Corazones obtusos, cerrados, que usan y tiran, y en fondo también viven desorientados y de espalda a los bienes de su entorno y comunidad. Su religión es tener, el placer del poder, y poderes que le dan placeres. Tienes sus santos de maquillajes, y sus oraciones para que les salga bien los delitos que cometen o cometerán. Pródigos hijos y derrochadores de los bienes comunitarios para nutrir los suyos, con trampas y componendas, fabricando corrupciones, alejados del bien común. 

Una sociedad justa puede ser realizada solamente en el respeto de la dignidad trascendente de la persona humana. Ésta representa el fin último de la sociedad, que está a ella ordenada: « El orden social, pues, y su progresivo desarrollo deben en todo momento subordinarse al bien de la persona, ya que el orden real debe someterse al orden personal, y no al contrario ». El respeto de la dignidad humana no puede absolutamente prescindir de la obediencia al principio de « considerar al prójimo como otro yo, cuidando en primer lugar de su vida y de los medios necesarios para vivirla dignamente ». (DSI132)

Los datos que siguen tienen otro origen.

/-!
# The orientation parity of a planar chart

Topic: Topology / PlaneTopology. Let `X` be a space openly embedded in the plane by `ι : X → ℂ`
(an open subset of `ℂ`, of `ℝ × ℝ`, …) and `e` a chart of `X` onto the whole model plane,
`e : OpenPartialHomeomorph X (ℝ × ℝ)` with `e.target = univ` (the flow boxes of the `C⁰`
foliations of `Literature/Topology/FourManifolds/TautFoliations*.lean` are of this kind). The
chart is either orientation preserving or orientation reversing, and in class `C⁰` this is
read off a winding number: the **parity** of `e` at `x ∈ e.source` is the winding number about
`ι x` of the image under `ι ∘ e.symm` of the unit circle of the model plane about `e x`
(`parity`). We prove:

* `wind_eq_of_homotopy` (**proved**, [folklore]): homotopic loops in `ℂ \ {0}` have the same
  winding number (Rouché's principle `wind_eq_of_norm_sub_lt` of `WindingNumber.lean` in
  small steps of the parameter, by uniform continuity);
* `wind_chartLoop_sub` (**proved**): the parity does not depend on the radius of the circle;
* `eventually_parity_eq`, `parity_eq_parity` (**proved**): the parity is locally constant in
  `x`, hence constant on the (connected) source of the chart;
* `parity_ne_zero` (**proved**): the parity is non-zero. The image circle `J` is a Jordan
  curve (`JordanCurveTheorem_holds` of the tree), with bounded complementary component `U`.
  Points off `ι (e.source)` have winding number `0` (shrink the circle in the chart), points
  of `U` have non-zero winding number (Eilenberg's criterion `not_hasLogOn_sub` of
  `EilenbergCriterion.lean`, read through `hasLogOn_iff_wind_eq_zero`), so `U ⊆ ι (e.source)`;
  then `U` lies in the image of the open unit disc or of the exterior of the closed disc, and
  having frontier `J` it is all of one of them (clopen argument in the chart); the exterior is
  excluded (it is not relatively compact in the chart), so `ι x ∈ U` and its winding number is
  non-zero.

This is the `C⁰` substitute for the sign of the Jacobian determinant; it orients the leaves
of transversely oriented foliations of planar domains (`Literature/Topology/PlanarFoliations/`).
All statements are [folklore] (method: Eilenberg 1936; McCleary 2006, Ch. 9).
-/

noncomputable section

open Set Filter Metric Function Complex Bornology
open _root_.Topology
open scoped Real

namespace Literature.Topology.PlaneTopology

/-! ## Homotopy invariance of the winding number -/

/-- **Homotopic loops in `ℂ \ {0}` have the same winding number**: for a jointly continuous
family `H s` (`s ∈ [0, 1]`) of loops (`H s 0 = H s 1`) nonvanishing on `[0, 1]`,
`wind (H 0) = wind (H 1)`. By uniform continuity on the compact square, parameters closer
than some `δ` give loops closer than `min ‖H‖`, which have the same winding number by Rouché's
principle (`wind_eq_of_norm_sub_lt`); chain from `0` to `1` in steps `< δ`. [folklore] -/
theorem wind_eq_of_homotopy {H : ℝ → ℝ → ℂ} (hH : ContinuousOn (uncurry H) (Icc 0 1 ×ˢ Icc 0 1))
    (hloop : ∀ s ∈ Icc (0 : ℝ) 1, H s 0 = H s 1) (hne : ∀ s ∈ Icc (0 : ℝ) 1, ∀ t ∈ Icc (0 : ℝ) 1, H s t ≠ 0) :
    wind (H 0) = wind (H 1) := by
  have hK : IsCompact (Icc (0 : ℝ) 1 ×ˢ Icc (0 : ℝ) 1) := isCompact_Icc.prod isCompact_Icc
  -- a positive lower bound of `‖H‖` on the square
  obtain ⟨p₀, hp₀, hmin⟩ := hK.exists_isMinOn ⟨(0, 0), ⟨left_mem_Icc.2 zero_le_one, left_mem_Icc.2 zero_le_one⟩⟩
    (continuous_norm.comp_continuousOn hH)
  set m : ℝ := ‖uncurry H p₀‖ with hm
  have hm₀ : 0 < m := norm_pos_iff.2 (hne p₀.1 hp₀.1 p₀.2 hp₀.2)
  -- a modulus of uniform continuity for `m`
  obtain ⟨δ, hδ, hδH⟩ := Metric.uniformContinuousOn_iff.1 (hK.uniformContinuousOn_of_continuous hH) m hm₀
  have hcont : ∀ s ∈ Icc (0 : ℝ) 1, ContinuousOn (H s) (Icc 0 1) := fun s hs ↦
    hH.comp (continuousOn_const.prodMk continuousOn_id) fun t ht ↦ ⟨hs, ht⟩
  -- one step
  have hstep : ∀ s ∈ Icc (0 : ℝ) 1, ∀ s' ∈ Icc (0 : ℝ) 1, dist s s' < δ → wind (H s) = wind (H s') := by
    intro s hs s' hs' hd
    refine wind_eq_of_norm_sub_lt (hcont s hs) (hloop s hs) ⟨hcont s' hs', hne s' hs', hloop s' hs'⟩
      fun t ht ↦ ?_
    have h1 : dist (H s t) (H s' t) < m := by
      have hd' : dist (s, t) (s', t) < δ := by
        rw [Prod.dist_eq, dist_self]
        exact max_lt hd hδ
      exact hδH (s, t) ⟨hs, ht⟩ (s', t) ⟨hs', ht⟩ hd'
    have h2 : m ≤ ‖H s' t‖ := hmin (show (s', t) ∈ Icc (0 : ℝ) 1 ×ˢ Icc (0 : ℝ) 1 from ⟨hs', ht⟩)
    rw [dist_eq_norm] at h1
    linarith
  -- chain from `0` to `1`
  obtain ⟨N, hN⟩ := exists_nat_gt (1 / δ)
  have hN₀ : (0 : ℝ) < N := lt_trans (by positivity) hN
  have hNδ : 1 / (N : ℝ) < δ := by
    rw [div_lt_iff₀ hN₀]
    rw [div_lt_iff₀ hδ] at hN
    linarith
  have hmem : ∀ k : ℕ, k ≤ N → ((k : ℝ) / N) ∈ Icc (0 : ℝ) 1 := fun k hk ↦
    ⟨by positivity, by rw [div_le_one hN₀]; exact_mod_cast hk⟩
  have hchain : ∀ k : ℕ, k ≤ N → wind (H ((k : ℝ) / N)) = wind (H 0) := by
    intro k
    induction k with
    | zero => intro; simp
    | succ k ih =>
      intro hk
      rw [← ih (Nat.le_of_succ_le hk)]
      refine hstep _ (hmem _ hk) _ (hmem _ (Nat.le_of_succ_le hk)) ?_
      rw [Real.dist_eq, Nat.cast_succ, show ((k : ℝ) + 1) / N - k / N = 1 / N by ring,
        abs_of_pos (by positivity)]
      exact hNδ
  have hNN : (N : ℝ) ≠ 0 := hN₀.ne'
  have := hchain N le_rfl
  rw [div_self hNN] at this
  exact this.symm

/-- A loop that shrinks to a non-zero constant through nonvanishing loops has winding number
`0`. [folklore] -/
theorem wind_eq_zero_of_homotopy_const {H : ℝ → ℝ → ℂ} (hH : ContinuousOn (uncurry H) (Icc 0 1 ×ˢ Icc 0 1))
    (hloop : ∀ s ∈ Icc (0 : ℝ) 1, H s 0 = H s 1) (hne : ∀ s ∈ Icc (0 : ℝ) 1, ∀ t ∈ Icc (0 : ℝ) 1, H s t ≠ 0)
    {c : ℂ} (h1 : ∀ t, H 1 t = c) : wind (H 0) = 0 := by
  rw [wind_eq_of_homotopy hH hloop hne, show H 1 = fun _ ↦ c from funext h1, wind_const]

Es necesario que todos los programas sociales, culturales, educativos, familiares, estén presididos por la conciencia del primado de cada ser humano. El Señor nos llama en esta cuaresma al primado de la caridad, y a la consciencia comunitaria de convergencias sociales cooperativas. Donde la conversión de corazones, nos llama a ser pródigos de misericordia.